Moonlight streamed through the casement behind him, which Thorne knew cast his face into the deepest of shadows while illuminating every line of Lucy’s tall, slim form.

He hovered with a hand still on the window frame, full of unaccustomed hesitation.

The sight of her struck the sense from his head. All he could do was stare.

Lucy stared back at him, eyes wide and lit from within by whatever life force it was that made her seem to crackle with energy, even when standing still. Swathed in a saffron velvet brocade dressing gown, she glowed in the dim bedchamber.

Her lustrous dark hair flowed loose over her shoulders and her bare toes were pink and perfect beneath the hem of the robe. The intimacy of the sight stunned Thorne momentarily.

He marshaled his wits when she whisper-shouted, “Did anyone see you?”

“No,” Thorne said, pitching his voice low and rough, though he couldn’t resist sketching an elegant bow. The Gentle Rogue had a reputation for panache, after all.

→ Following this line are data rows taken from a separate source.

import Summits.Ventures.PercRepro.PendantClass
import Summits.Ventures.PercRepro.Reach
import Summits.Ventures.PercRepro.LineCMinFace

/-!
# PercRepro — `(5a)_class` IS pendant-mark contraction monotonicity: the (H) identity (typer-2, gen 5)

p1 (`proofs/P1-census-g3.md` §O–§P, verified exactly on 9,720 + 72,520 instances): for a PENDANT MARK `a`
with its edge `g = a–h`, the class-level pendant Lemma 5a is the same statement as «moving the mark `a` back
along `g` does not increase the Lemma-B⁺ class sum»: (H) `CS(G; a,b,c,d) ≥ CS(G/g; h,b,c,d)`. This file proves
the identity behind it in the kernel, on the full cube of `G`:

  **`classSum g ![a,b,c,d] ⊤ ⊥ = 2·CS(G; a,b,c,d) − CS₁(G, g; a,b,c,d)`**

where `CS = cubeSumC011` (the ordered full-cube C-011 class sum) and `CS₁ = cubeSumC011Con` is the same sum
for the map `ρ ↦ row4 Π(ρ[g := 1])` (the contraction `G/g` with the mark at `h`, read on the full cube — it
counts every configuration of `G/g` twice, so `CS₁ = 2·CS(G/g)` in p1's normalisation). Hence

  **`PendantClassSumNonneg ⟺ ∀ pendant (G, g, a, b, c, d), CS₁ ≤ 2·CS`**, i.e. `(5a)_class ⟺ (H)`.

The mechanism: the merge vector along `g` is `e_{c₁ ρ} − e_{c₀ ρ}` with `c₁ ρ = row4 Π(ρ[g:=1])`,
`c₀ ρ = row4 Π(ρ[g:=0])`; `Q⁺` on such differences is the kernel `kplus = K⁺ + K⁺ᵀ` (`quadPlus_basis`); the full
cube splits along `g` into the two facets (`cubeSum_eq_crossSum_facets`), on which `c₁` and `c₀` are the two
facet maps `f₁`, `f₀`; and the `(c₀, c₀)` term vanishes because with `g` closed the pendant mark `a` is a
singleton of the partition, whose rows never carry the kernel (`phiPlusKernel_row4_eq_zero_of_isolated`).

* `kplusZ_eq_zero_of_ne`, `rowOf4_ne_of_isolated_aux` (64 cases), `row4_ne_of_isolated`,
  **`phiPlusKernel_row4_eq_zero_of_isolated`**; `kplus_eq_kplusZ_add` (`kplus = K⁺ + K⁺ᵀ`, 225 cases);
* `MultiGraph.isolated_of_closed_pendant` (a mark whose only edge is closed is its own cluster);
* `faceEquivTop`, **`MultiGraph.classSum_top_bot_eq_sum`** (the full-cube class sum as a sum over `Config E`);
* **`MultiGraph.cubeSumC011Con`**, `cubeSumC011Con_eq_facets`, `cubeSumC011_eq_facets`;
* **`MultiGraph.classSum_top_bot_eq_of_pendant`** — the (H) identity;
* **`pendantClassSumNonneg_iff`** — `(5a)_class ⟺ (H)`.
-/

namespace PercRepro

open Finset

/-! ### Rows with a singleton first index never carry the kernel -/

/-- `K⁺(s, t) = 0` unless `s` is `⊤` or a crossing row (225 cases). -/
theorem kplusZ_eq_zero_of_ne : ∀ s t : Fin 15, s ≠ 0 → s ≠ 3 → s ≠ 6 → s ≠ 8 → kplusZ s t = 0 := by
  decide

/-- An atom vector with `0` isolated (`01, 02, 03` all false) never gives `⊤` or a crossing row
(64 cases). -/
theorem rowOf4_ne_of_isolated_aux : ∀ b0 b1 b2 b3 b4 b5 : Bool,
    IsEquivAtoms4 ![b0, b1, b2, b3, b4, b5] → b0 = false → b1 = false → b2 = false →
      rowOf4 ![b0, b1, b2, b3, b4, b5] ≠ 0 ∧ rowOf4 ![b0, b1, b2, b3, b4, b5] ≠ 3 ∧
        rowOf4 ![b0, b1, b2, b3, b4, b5] ≠ 6 ∧ rowOf4 ![b0, b1, b2, b3, b4, b5] ≠ 8 := by
  decide

open Classical in
/-- The row of a partition in which `0` is a singleton is neither `⊤` nor crossing. -/
theorem row4_ne_of_isolated (σ : Setoid (Fin 4)) (h1 : ¬ σ 0 1) (h2 : ¬ σ 0 2) (h3 : ¬ σ 0 3) :
    row4 σ ≠ 0 ∧ row4 σ ≠ 3 ∧ row4 σ ≠ 6 ∧ row4 σ ≠ 8 := by
  have hv := isEquivAtoms4_atoms4 σ
  have ha : atoms4 σ 0 = false := decide_eq_false h1
  have hb : atoms4 σ 1 = false := decide_eq_false h2
  have hc : atoms4 σ 2 = false := decide_eq_false h3
  unfold row4
  rw [vec6_eta (atoms4 σ)] at hv ⊢
  exact rowOf4_ne_of_isolated_aux _ _ _ _ _ _ hv ha hb hc

/-- **The kernel vanishes on rows with `0` isolated**: `K⁺(row4 σ, t) = 0` when `0` is a singleton of `σ`. -/
theorem phiPlusKernel_row4_eq_zero_of_isolated (σ : Setoid (Fin 4)) (h1 : ¬ σ 0 1) (h2 : ¬ σ 0 2)
    (h3 : ¬ σ 0 3) (t : Fin 15) : phiPlusKernel (row4 σ) t = 0 := by
  obtain ⟨n0, n3, n6, n8⟩ := row4_ne_of_isolated σ h1 h2 h3
  rw [phiPlusKernel_eq_kplusZ, kplusZ_eq_zero_of_ne _ t n0 n3 n6 n8]
  exact Int.cast_zero

/-- The integer kernel of `2·Q⁺` is the symmetrised C-011 kernel: `kplus s t = K⁺(s, t) + K⁺(t, s)`
(225 cases). -/
theorem kplus_eq_kplusZ_add : ∀ s t : Fin 15, kplus s t = kplusZ s t + kplusZ t s := by
  decide

/-- … as real numbers. -/
theorem kplus_eq_phiPlusKernel_add (s t : Fin 15) :
    (kplus s t : ℝ) = phiPlusKernel s t + phiPlusKernel t s := by
  rw [phiPlusKernel_eq_kplusZ, phiPlusKernel_eq_kplusZ, kplus_eq_kplusZ_add, Int.cast_add]

/-! ### The full-cube class sum as a sum over `Config E` -/

section FullCube

variable {E : Type*}

/-- The face cube of the full interval `[⊥, ⊤]` is the cube itself. -/
def faceEquivTop : Config (Face (fun _ : E => true) (fun _ : E => false)) ≃ Config E where
  toFun ρ := embed (fun _ => true) (fun _ => false) ρ
  invFun σ := restrict (fun _ => true) (fun _ => false) σ
  left_inv ρ := restrict_embed _ _ ρ
  right_inv σ := by
    funext e
    exact embed_apply_of_mem _ _ _ ⟨rfl, rfl⟩

/-- On the full interval, `embed` commutes with complementation. -/
theorem embed_top_compl (ρ : Config (Face (fun _ : E => true) (fun _ : E => false))) :
    embed (fun _ => true) (fun _ => false) ρᶜ = (embed (fun _ => true) (fun _ => false) ρ)ᶜ := by
  funext e
  rw [Pi.compl_apply, embed_apply_of_mem _ _ _ ⟨rfl, rfl⟩, embed_apply_of_mem _ _ _ ⟨rfl, rfl⟩]
  rfl

end FullCube

namespace MultiGraph

variable {V E : Type*} (G : MultiGraph V E) [Fintype E] [DecidableEq E]

/-- **The full-cube class sum as a sum over `Config E`.** -/
theorem classSum_top_bot_eq_sum (g : E) (m : Fin 4 → V) :
    G.classSum g m (fun _ => true) (fun _ => false) =
      -∑ σ : Config E, quadPlus (G.mergeVecM g m σ) (G.mergeVecM g m σᶜ) := by
  unfold classSum
  congr 1
  refine Fintype.sum_equiv faceEquivTop _ _ fun ρ => ?_
  show quadPlus (G.mergeVecM g m (embed (fun _ => true) (fun _ => false) ρ))
      (G.mergeVecM g m (embed (fun _ => true) (fun _ => false) ρᶜ)) =
    quadPlus (G.mergeVecM g m (embed (fun _ => true) (fun _ => false) ρ))
      (G.mergeVecM g m (embed (fun _ => true) (fun _ => false) ρ)ᶜ)
  rw [embed_top_compl]

omit [Fintype E] in
/-- The merge vector is the difference of the two row vectors. -/
theorem mergeVecM_eq_rowVec (g : E) (m : Fin 4 → V) (ω : Config E) :
    G.mergeVecM g m ω = fun r => rowVec (row4 (G.markedPartition (Function.update ω g true) m)) r -
      rowVec (row4 (G.markedPartition (Function.update ω g false) m)) r := rfl

omit [Fintype E] [DecidableEq E] in
/-- **A mark whose only edge is closed is its own cluster.** -/
theorem isolated_of_closed_pendant {ω : Config E} {g : E} {a : V} (hg : ω g = false)
    (hpend : ∀ e, (G.fst e = a ∨ G.snd e = a) → e = g) {x : V} (h : G.Conn ω a x) : a = x := by
  rcases Relation.ReflTransGen.cases_head h with heq | ⟨y, hay, -⟩
  · exact heq
  · obtain ⟨e, he, hend⟩ := hay
    have hea : G.fst e = a ∨ G.snd e = a := by
      rcases hend with ⟨h1, -⟩ | ⟨-, h2⟩
      · exact Or.inl h1
      · exact Or.inr h2
    rw [hpend e hea, hg] at he
    exact absurd he Bool.false_ne_true

omit [Fintype E] in
/-- The kernel vanishes on the `g`-closed rows of a pendant mark (`a = m 0`). -/
theorem phiPlusKernel_closed_eq_zero {g : E} {a b c d : V} (hab : a ≠ b) (hac : a ≠ c) (had : a ≠ d)
    (hpend : ∀ e, (G.fst e = a ∨ G.snd e = a) → e = g) (ω : Config E) (t : Fin 15) :
    phiPlusKernel (row4 (G.markedPartition (Function.update ω g false) ![a, b, c, d])) t = 0 := by
  have hg : Function.update ω g false g = false := Function.update_self g false ω
  refine phiPlusKernel_row4_eq_zero_of_isolated _ ?_ ?_ ?_ t
  · intro h
    exact hab (G.isolated_of_closed_pendant hg hpend ((G.markedPartition_rel _ _ 0 1).1 h))
  · intro h
    exact hac (G.isolated_of_closed_pendant hg hpend ((G.markedPartition_rel _ _ 0 2).1 h))
  · intro h
    exact had (G.isolated_of_closed_pendant hg hpend ((G.markedPartition_rel _ _ 0 3).1 h))

/-- **The contracted class sum `CS₁(G, g)`**: the C-011 cube sum of `ρ ↦ row4 Π(ρ[g := 1])` on the FULL
cube of `G` (every configuration of `G/g` counted twice: `CS₁ = 2·CS(G/g)`). -/
noncomputable def cubeSumC011Con (g : E) (m : Fin 4 → V) : ℝ :=
  cubeSum phiPlusKernel fun ρ => row4 (G.markedPartition (Function.update ρ g true) m)

end MultiGraph

/-- Updating the distinguished coordinate of an extension replaces the bit. -/
theorem update_extendAt {S : Type*} [DecidableEq S] (k : S) (b b' : Bool) (ρ : Config {s // s ≠ k}) :
    Function.update (extendAt k b ρ) k b' = extendAt k b' ρ := by
  funext s
  by_cases hs : s = k
  · subst hs
    rw [Function.update_self, extendAt_self]
  · rw [Function.update_of_ne hs, extendAt_of_ne k b ρ hs, extendAt_of_ne k b' ρ hs]

/-- The symmetrised cross sum: `Σ_ρ kplus (f ρ) (f′ ρᶜ) = X_{K⁺}(f, f′) + X_{K⁺}(f′, f)`. -/
theorem sum_kplus_eq_crossSum_add {S : Type*} [Fintype S] [DecidableEq S] (f f' : Config S → Fin 15) :
    ∑ ρ : Config S, (kplus (f ρ) (f' ρᶜ) : ℝ) = crossSum phiPlusKernel f f' + crossSum phiPlusKernel f' f := by
  unfold crossSum
  simp only [kplus_eq_phiPlusKernel_add, Finset.sum_add_distrib]
  congr 1
  refine Fintype.sum_equiv (complPerm (S := S)) _ _ fun ρ => ?_
  simp only [complPerm, Function.Involutive.coe_toPerm, compl_compl]

namespace MultiGraph

variable {V E : Type*} (G : MultiGraph V E) [Fintype E] [DecidableEq E]

/-- The two facet maps at `g` of the row map, `f_b ρ = row4 Π(ρ with g := b)`. -/
noncomputable abbrev facetRow (g : E) (m : Fin 4 → V) (b : Bool) : Config {e // e ≠ g} → Fin 15 :=
  fun ρ => row4 (G.markedPartition (extendAt g b ρ) m)

/-- A sum over the full cube of a function of `(ρ[g:=b], ρᶜ[g:=b′])` is twice the facet sum. -/
theorem sum_update_eq_two_mul (g : E) (m : Fin 4 → V) (b b' : Bool) (F : Fin 15 → Fin 15 → ℝ) :
    ∑ σ : Config E, F (row4 (G.markedPartition (Function.update σ g b) m))
        (row4 (G.markedPartition (Function.update σᶜ g b') m)) =
      2 * ∑ ρ : Config {e // e ≠ g}, F (G.facetRow g m b ρ) (G.facetRow g m b' ρᶜ) := by
  rw [sum_config_eq_facets g, two_mul]
  congr 1
  · refine Finset.sum_congr rfl fun ρ _ => ?_
    simp only [compl_extendAt, update_extendAt, facetRow]
  · refine Finset.sum_congr rfl fun ρ _ => ?_
    simp only [compl_extendAt, update_extendAt, facetRow]

/-- `CS(G)` through the two facets at `g`. -/
theorem cubeSumC011_eq_facets (g : E) (m : Fin 4 → V) :
    G.cubeSumC011 m = crossSum phiPlusKernel (G.facetRow g m false) (G.facetRow g m true) +
      crossSum phiPlusKernel (G.facetRow g m true) (G.facetRow g m false) := by
  unfold cubeSumC011
  rw [cubeSum_eq_crossSum_facets phiPlusKernel _ g]
  rfl

/-- `CS₁(G, g)` through the facets: both facets of the contracted map are `f₁`. -/
theorem cubeSumC011Con_eq_facets (g : E) (m : Fin 4 → V) :
    G.cubeSumC011Con g m = 2 * crossSum phiPlusKernel (G.facetRow g m true) (G.facetRow g m true) := by
  unfold cubeSumC011Con
  rw [cubeSum_eq_crossSum_facets phiPlusKernel _ g, two_mul]
  congr 1
  · unfold crossSum facetBot facetTop facetRow
    refine Finset.sum_congr rfl fun ρ _ => ?_
    simp only [update_extendAt]
  · unfold crossSum facetBot facetTop facetRow
    refine Finset.sum_congr rfl fun ρ _ => ?_
    simp only [update_extendAt]

/-- **THE (H) IDENTITY**: for a pendant mark `a` (its only edge is `g`), the full-cube class sum of the Lemma-5
kernel along `g` is `2·CS(G; a,b,c,d) − CS₁(G, g; a,b,c,d)`. -/
theorem classSum_top_bot_eq_of_pendant (g : E) (a b c d : V) (hab : a ≠ b) (hac : a ≠ c) (had : a ≠ d)
    (hpend : ∀ e, (G.fst e = a ∨ G.snd e = a) → e = g) :
    G.classSum g ![a, b, c, d] (fun _ => true) (fun _ => false) =
      2 * G.cubeSumC011 ![a, b, c, d] - G.cubeSumC011Con g ![a, b, c, d] := by
  -- the class sum as a kernel sum over the full cube
  rw [G.classSum_top_bot_eq_sum]
  have hq : ∀ σ : Config E, quadPlus (G.mergeVecM g ![a, b, c, d] σ) (G.mergeVecM g ![a, b, c, d] σᶜ) =
      (1 / 2 : ℝ) *
        ((kplus (row4 (G.markedPartition (Function.update σ g true) ![a, b, c, d]))
            (row4 (G.markedPartition (Function.update σᶜ g true) ![a, b, c, d])) : ℝ) -
          kplus (row4 (G.markedPartition (Function.update σ g true) ![a, b, c, d]))
            (row4 (G.markedPartition (Function.update σᶜ g false) ![a, b, c, d])) -
          kplus (row4 (G.markedPartition (Function.update σ g false) ![a, b, c, d]))
            (row4 (G.markedPartition (Function.update σᶜ g true) ![a, b, c, d])) +
          kplus (row4 (G.markedPartition (Function.update σ g false) ![a, b, c, d]))
            (row4 (G.markedPartition (Function.update σᶜ g false) ![a, b, c, d]))) := by
    intro σ
    rw [G.mergeVecM_eq_rowVec, G.mergeVecM_eq_rowVec, quadPlus_basis]
  simp only [hq, ← Finset.mul_sum, Finset.sum_sub_distrib, Finset.sum_add_distrib]
  -- each of the four sums over the full cube is twice a facet sum
  rw [G.sum_update_eq_two_mul g ![a, b, c, d] true true (fun s t => (kplus s t : ℝ)),
    G.sum_update_eq_two_mul g ![a, b, c, d] true false (fun s t => (kplus s t : ℝ)),
    G.sum_update_eq_two_mul g ![a, b, c, d] false true (fun s t => (kplus s t : ℝ)),
    G.sum_update_eq_two_mul g ![a, b, c, d] false false (fun s t => (kplus s t : ℝ))]
  simp only [sum_kplus_eq_crossSum_add]
  -- the `(c₀, c₀)` term vanishes: with `g` closed the pendant mark is isolated
  have h00 : crossSum phiPlusKernel (G.facetRow g ![a, b, c, d] false) (G.facetRow g ![a, b, c, d] false) = 0 := by
    unfold crossSum facetRow
    refine Finset.sum_eq_zero fun ρ _ => ?_
    rw [← update_extendAt g true false ρ]
    exact G.phiPlusKernel_closed_eq_zero hab hac had hpend _ _
  rw [G.cubeSumC011_eq_facets g, G.cubeSumC011Con_eq_facets g, h00]
  ring

end MultiGraph

/-- **`(5a)_class ⟺ (H)`**: the class-level pendant Lemma 5a is exactly pendant-mark contraction
monotonicity of the C-011 class sum, `CS₁(G, g) ≤ 2·CS(G)` (i.e. `CS(G/g) ≤ CS(G)` in p1's normalisation)
for every pendant mark. -/
theorem pendantClassSumNonneg_iff :
    PendantClassSumNonneg ↔
      ∀ {V E : Type} [Fintype E] [DecidableEq E] (G : MultiGraph V E) (g : E) (a b c d : V),
        [a, b, c, d].Nodup → (G.fst g = a ∨ G.snd g = a) → (∀ e, (G.fst e = a ∨ G.snd e = a) → e = g) →
          G.cubeSumC011Con g ![a, b, c, d] ≤ 2 * G.cubeSumC011 ![a, b, c, d] := by
  have key : ∀ {V E : Type} [Fintype E] [DecidableEq E] (G : MultiGraph V E) (g : E) (a b c d : V),
      [a, b, c, d].Nodup → (∀ e, (G.fst e = a ∨ G.snd e = a) → e = g) →
        G.classSum g ![a, b, c, d] (fun _ => true) (fun _ => false) =
          2 * G.cubeSumC011 ![a, b, c, d] - G.cubeSumC011Con g ![a, b, c, d] := by
    intro V E _ _ G g a b c d hn hpend
    have hab : a ≠ b := by simp only [List.nodup_cons, List.mem_cons] at hn; tauto
    have hac : a ≠ c := by simp only [List.nodup_cons, List.mem_cons] at hn; tauto
    have had : a ≠ d := by simp only [List.nodup_cons, List.mem_cons] at hn; tauto
    exact G.classSum_top_bot_eq_of_pendant g a b c d hab hac had hpend
  constructor
  · intro h V E _ _ G g a b c d hn hg hpend
    have := h G g a b c d hn hg hpend
    rw [key G g a b c d hn hpend] at this
    linarith
  · intro h V E _ _ G g a b c d hn hg hpend
    rw [key G g a b c d hn hpend]
    have := h G g a b c d hn hg hpend
    linarith

end PercRepro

“You shouldn’t have come,” she said urgently. “There is a man looking for you, to arrest you?—”

Thorne shrugged. “I already know about him. There’s always someone looking. Don’t worry, he’ll never even get close.”

“You don’t understand. This man, Sir Colin Semple, is an agent of the Crown. He knows about us. That we’ve been in contact.”

“In contact,” Thorne repeated, amused. “Is that what we are?”

“You’re not taking this seriously. This man could be a threat to you?—”

“You’re sweet to be concerned.” Thorne drank in the sight of Lucy in the moonlight, near to wringing her hands because she cared what happened to him. His chest warmed.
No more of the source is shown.